The Types of People You See on Valentine's Day
Monday, February 09, 2015Everyone has these preconceived notions of what Valentine's Day is supposed to be about. If you wear pink, red or purple then everyone thinks you're only wearing those colors as a symbol of what day it is. If you don't wear those colors then you appear not to remotely care about this holiday. And if by some mistake you find yourself wearing black then suddenly you're a hater of love. If you have a boyfriend or girlfriend you're supposed to drop tons of cash on a fancy dinner, flowers, perhaps going to a movie, and some chocolate. If you don't break the bank, onlookers judge you saying you must not really like the person because you didn't go borderline bankrupt just to prove your love.
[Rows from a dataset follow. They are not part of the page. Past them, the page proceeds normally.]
import Summits.QuantumFields.YangMills.Theorems.SwapVirialDeficitBlowUpGnomonicTranslatedDefs
import Summits.QuantumFields.YangMills.Theorems.SwapVirialDeficitBlowUpGnomonicRingChart
import HarnessLib

/-!
# THE σ-GLUED RING MEASURE IN THE TRANSLATED GNOMONIC CHART (`y`-letter left-translated by a unit `u`; sector-001 plumbing of LEAD sfw-p2 g98's
# memo7 plan of record for ⟨stmt-QuantumFields-24197⟩ `SwapVirialDeficit.SwapGluedStiffness`, §E(5))

✓`lintegral_ringMeasure_eq_gnomonic` (w2 g57) reads `dμ_L` in the master chart `gnomonicPoint a ε η`.  Here the SAME identity is proved for the translated chart
✓`trGnomonicPoint u a ε η` (`C₂ = Q(u·ŷ)`, ✓`…TranslatedDefs`) for every unit `u`, with the SAME constant `coneConst³/64·(2π²)^{-|Fol L|}` and the SAME density
`gnoDensity`: the only new input is that left multiplication by a unit preserves the cone law of a letter (✓`ZeroModeSigma.map_mul_left_coneMeasure`), inserted
on the `y`-factor of `coneFour` right after the Weyl ∕ straightening ∕ skew-translation steps of ✓`BlowUp.lintegral_haar_four_eq_coneFour` (before them the
translated integrand is not a class function, so this is the only possible insertion point).
* §1 `measurePreserving_mulLeft_coneMeasure`, `measurePreserving_mulLeftY_coneThree`, ★ `measurePreserving_mulLeftY_coneFour`;
* §2 ★ `lintegral_haar_four_eq_coneFour_mulLeftY` (`∫ g dHaar⁴ = ∫ g(leaderTuple a (mulLeftY u w)) dconeFour`),
  ★★ `lintegral_haar_four_eq_trGnomonicLeaderChart` (three letters in gnomonic coordinates, the `y`-letter translated; no `dil3`, scale `1`);
* §3 ★★ `trGnomonic_fibre_eq` — the fibre over a hub merged (verbatim twin of ✓`gnomonic_fibre_eq`);
* §4 ★★★ `lintegral_ringMeasure_eq_trGnomonic` — `∫ G dμ_L = ofReal(coneConst³/64·(2π²)^{-|Fol|}) · ∫_cone Σ_ε ∫_η G(fixHistory (ringConfig χ (blowUpPoint 1 (trGnomonicPoint u a ε η))))·gnoDensity η dη da`
  (the probability normalisation is the SAME number as in the master chart: ✓`gnomonic_total_mass`, not restated).
HONEST LABEL: a change of chart; nothing about ⟨24197⟩, ⟨24194⟩ or any rung is proved here; the Yang–Mills mass gap is NOT proved; no summit is proved by a line.
Seat ym-line-fcl-p3 g47 (cell ym-idea-1, free hands ➎ assembler; item of record ⟨24085⟩ aside, untouched), `--supports stmt-QuantumFields-24197`.
THEOREMS ONLY (0 `def`, 0 `sorry`), standard axioms; the series' local `ℍ` instances.  References: [cite: tHooft1979]; [cite: Luscher1983, §2]; [folklore].
-/

set_option autoImplicit false
set_option synthInstance.maxSize 1024

noncomputable section

open MeasureTheory Quaternion Set
open scoped Quaternion ENNReal BigOperators
open Literature.MathematicalPhysics.QuantumLattice
open Literature.MathematicalPhysics.QuantumFieldTheory hiding SU2
open Summit.QuantumFields.YangMills.Theorems.SwapTwistDeficit.ToronLog

attribute [local instance] Literature.Analysis.FluidPDE.Tao2016.quatMeasurableSpace
  Literature.Analysis.FluidPDE.Tao2016.quatBorelSpace
  Literature.MathematicalPhysics.QuantumLattice.secondCountableTopology_su2

namespace Summit.QuantumFields.YangMills.Theorems.SwapVirialDeficit.BlowUpRing
/-- `v(p(x,y,z)) ≤ v(x)` for `p ∈ 𝔪 = (X₀, X₁, X₂)`. [folklore] -/
theorem valuation_aeval_le_of_mem_idealOfVars {p : MvPolynomial (Fin 3) k} (hp : p ∈ idealOfVars (Fin 3) k) :
    O.valuation (MvPolynomial.aeval ![x, y, z] p) ≤ O.valuation x := by
  induction hp using Submodule.span_induction with
  | mem p hp =>
    obtain ⟨i, rfl⟩ := hp
    rw [MvPolynomial.aeval_X, valuation_coord_eq hker hW i]
  | zero => simp
  | add p q _ _ hp hq => rw [map_add]; exact Valuation.map_add_le _ hp hq
  | smul r p _ hp =>
    rw [smul_eq_mul, map_mul, map_mul]
    have hr : O.valuation (MvPolynomial.aeval ![x, y, z] r) ≤ 1 := (O.valuation_le_one_iff _).mpr
      (KC3Upper.aeval_mem_valuationSubring _ O hk (valuation_coord_lt_one hker hW hx) r)
    calc O.valuation (MvPolynomial.aeval ![x, y, z] r) * O.valuation (MvPolynomial.aeval ![x, y, z] p)
        ≤ 1 * O.valuation x := mul_le_mul' hr hp
      _ = O.valuation x := one_mul _

/-- `v(p(x,y,z)) ≤ v(x)²` for `p ∈ 𝔪²`. [folklore] -/
theorem valuation_aeval_le_of_mem_sq {p : MvPolynomial (Fin 3) k} (hp : p ∈ idealOfVars (Fin 3) k ^ 2) :
    O.valuation (MvPolynomial.aeval ![x, y, z] p) ≤ O.valuation x ^ 2 := by
  rw [pow_two] at hp
  refine Submodule.mul_induction_on hp (fun a ha b hb => ?_) (fun a b ha hb => ?_)
  · rw [map_mul, map_mul, pow_two]
    exact mul_le_mul' (valuation_aeval_le_of_mem_idealOfVars hker hW hx hk ha)
      (valuation_aeval_le_of_mem_idealOfVars hker hW hx hk hb)
  · rw [map_add]; exact Valuation.map_add_le _ ha hb

/-! ## §2 Through the local model: floor and ceiling at `T₀ = loc O A` -/

/-- **The local model of `T₀`**: `e : ↥(loc O A) ≃+* k[x,y,z]_𝔪 ⧸ (f)`, `e ⟨p(x,y,z), _⟩ = (p/1)‾` (res-type-010's
`KC3Upper.exists_locModelEquiv` composed with `hker`). [folklore] -/
theorem exists_coneLocModelEquiv :
    ∃ e : ↥(loc O (MvPolynomial.aeval (R := k) (![x, y, z] : Fin 3 → K)).range) ≃+*
        (Localization.AtPrime (originIdeal k 3) ⧸ Ideal.span {algebraMap (MvPolynomial (Fin 3) k)
          (Localization.AtPrime (originIdeal k 3)) (X 0 ^ 2 * X 1 + X 1 ^ 2 * X 2 + X 2 ^ 2 * X 0)}),
      ∀ (p : MvPolynomial (Fin 3) k)
        (hp : MvPolynomial.aeval ![x, y, z] p ∈ loc O (MvPolynomial.aeval (R := k) (![x, y, z] : Fin 3 → K)).range),
        e ⟨MvPolynomial.aeval ![x, y, z] p, hp⟩ =
          Ideal.Quotient.mk _ (algebraMap (MvPolynomial (Fin 3) k) (Localization.AtPrime (originIdeal k 3)) p) := by
  obtain ⟨e, he⟩ := KC3Upper.exists_locModelEquiv (![x, y, z] : Fin 3 → K) O hk (valuation_coord_lt_one hker hW hx)
  have hmap : (RingHom.ker (MvPolynomial.aeval (R := k) (![x, y, z] : Fin 3 → K)).toRingHom).map
      (algebraMap (MvPolynomial (Fin 3) k) (Localization.AtPrime (originIdeal k 3))) =
      Ideal.span {algebraMap (MvPolynomial (Fin 3) k) (Localization.AtPrime (originIdeal k 3))
        (X 0 ^ 2 * X 1 + X 1 ^ 2 * X 2 + X 2 ^ 2 * X 0)} := by
    rw [hker, Ideal.map_span, Set.image_singleton]
  refine ⟨e.trans (Ideal.quotEquivOfEq hmap), fun p hp => ?_⟩
  rw [RingEquiv.trans_apply, he p hp, Ideal.quotEquivOfEq_mk]

omit hker hW hx hk in
/-- `p(x,y,z) ∈ loc O A` for every polynomial `p` (`A ≤ loc O A`). [folklore] -/
theorem aeval_mem_loc (O : ValuationSubring K) (p : MvPolynomial (Fin 3) k) :
    MvPolynomial.aeval ![x, y, z] p ∈ loc O (MvPolynomial.aeval (R := k) (![x, y, z] : Fin 3 → K)).range :=
  KC3Upper.mem_loc_of_mem O _ ⟨p, rfl⟩

/-- **FLOOR AT `T₀` (OURS · W4.4 (R-QH)).** The Jacobian quadrics `2xy + z²`, `x² + 2yz`, `y² + 2zx` lie in the route's
set-valued `ca (loc O A)`: part 1's `mk_algebraMap_quadric_mem_cohomologyAnnihilatorOfDegree_three` along `e.symm`.
[OURS · W4.4 kill test] -/
theorem quadric_mem_ca_loc (i : Fin 3) :
    MvPolynomial.aeval ![x, y, z] ((![2 * X 0 * X 1 + X 2 ^ 2, X 0 ^ 2 + 2 * X 1 * X 2, X 1 ^ 2 + 2 * X 2 * X 0] :
        Fin 3 → MvPolynomial (Fin 3) k) i) ∈
      ca (loc O (MvPolynomial.aeval (R := k) (![x, y, z] : Fin 3 → K)).range) := by
  obtain ⟨e, he⟩ := exists_coneLocModelEquiv hker hW hx hk
  have hmodel := mk_algebraMap_quadric_mem_cohomologyAnnihilatorOfDegree_three k (originIdeal k 3) rfl i
  have h3 := ringEquiv_apply_mem_cohomologyAnnihilatorOfDegree
    (S := ↥(loc O (MvPolynomial.aeval (R := k) (![x, y, z] : Fin 3 → K)).range)) e.symm hmodel
  have hsymm : e.symm (Ideal.Quotient.mk _ (algebraMap (MvPolynomial (Fin 3) k) (Localization.AtPrime (originIdeal k 3))
      ((![2 * X 0 * X 1 + X 2 ^ 2, X 0 ^ 2 + 2 * X 1 * X 2, X 1 ^ 2 + 2 * X 2 * X 0] :
        Fin 3 → MvPolynomial (Fin 3) k) i))) =
      ⟨MvPolynomial.aeval ![x, y, z] ((![2 * X 0 * X 1 + X 2 ^ 2, X 0 ^ 2 + 2 * X 1 * X 2, X 1 ^ 2 + 2 * X 2 * X 0] :
        Fin 3 → MvPolynomial (Fin 3) k) i), aeval_mem_loc O _⟩ := by
    rw [RingEquiv.symm_apply_eq, he]
  rw [hsymm] at h3
  have hu := cohomologyAnnihilatorOfDegree_le 3 h3
  have hmem := Set.mem_image_of_mem ((↑) : ↥(loc O (MvPolynomial.aeval (R := k) (![x, y, z] : Fin 3 → K)).range) → K) hu
  rw [Subalgebra.image_coe_cohomologyAnnihilator] at hmem
  exact hmem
If you're single, you're supposed to find yourself pour glass after glass of wine, eating takeout while binge watching Netflix in an act of bitterness for being alone. Why do we all come to believe these things need to be true? Regardless of the answer, here are the people you will see on Valentine's Day.
The Social Media Maniac
While this could be a guy, chances are this girl will wake up on V-Day posting a picture of her and her significant other with some drawn out caption were only 30% of viewers will read the whole thing. As the day goes on they will post everything from their dozen roses to a cute text message on Instagram with another cringe worth caption. Think you're safe because you don't follow them on IG? You're not. You can bet every post is linked between social media platforms. Hello overload. There is no escape. *insert heart eyes, kissy face, red and pink hearts*
Everyone's Valentine
This guy think he's Mr. Smooth but in reality he's just super thirsty and desperate for a girl to hang out with on Valentine's Day. You can spot him prior to V-Day as the one tweeting "who wants to be my valentine?" On the actual day of love you can count on him to be sending tweets out saying things like "this goes out to all the pretty single girls on Valentine's Day, you're not alone" or "Why do we need one day to show how much we love someone, a real man would do it every day" and other things of this nature. Translated his tweets mean "I have no girlfriend, not talking to anyone but I'm really desperate to get some tonight so I'll literally say anything."You may think you're being smooth but Sir, we're on to you.
The PDA Couples
On a normal day, public displays of affection are irritating and when walking through the halls between class you can always count on that one couple to make you want to vomit your lunch. On Valentine's Day, that specific couple gets so much worse. This is PSA: there is no need for a full on makeout session in the hall between class. You will see each other in 55 minutes. Thank goodness V-Day falls on a weekend this year.
Miss Independent
On Valentine's Day all the "independent women who don't need no man" like to make their presence known. You can spot them in the crowd because their the ones vocalizing on twitter how they don't need a man to make them feel special, buying themselves flowers and posting selfies with an empowering quote. And you know what? There isn't a damn thing wrong with that.
Single Girls
There are two types of single girls on Valentines Day: the ones that make the best of the day and the ones that are bitter as hell. Both take a different approach to the day but chances are both result in the consumption of alcohol. For our purposes lets divide them in to the categories of sugar and spice. Sugar implies sweetness and these girls just want to have a good time! The day is probably a mixture of shopping followed by a nice dinner with the girls. A girls night is necessary so pop in some chick flicks and whip up some margaritas and you're good to go. A instagram selfie of you and the girls is guaranteed to be posted. #girlsrule If you're on the spice side you may find yourself dressing in black and taking snapchats of every couple you see with cynical captions. Your night doesn't consist of sangria and Reese Witherspoon but you will find yourself with boxed wine getting good and drunk. And everyone will know it too because you'll constantly be updating your snapstory and sending out not so suble subtweest about the guy you thought you had a chance of spending the night with. Face it, you're bitter.
Happy Valentine's Day.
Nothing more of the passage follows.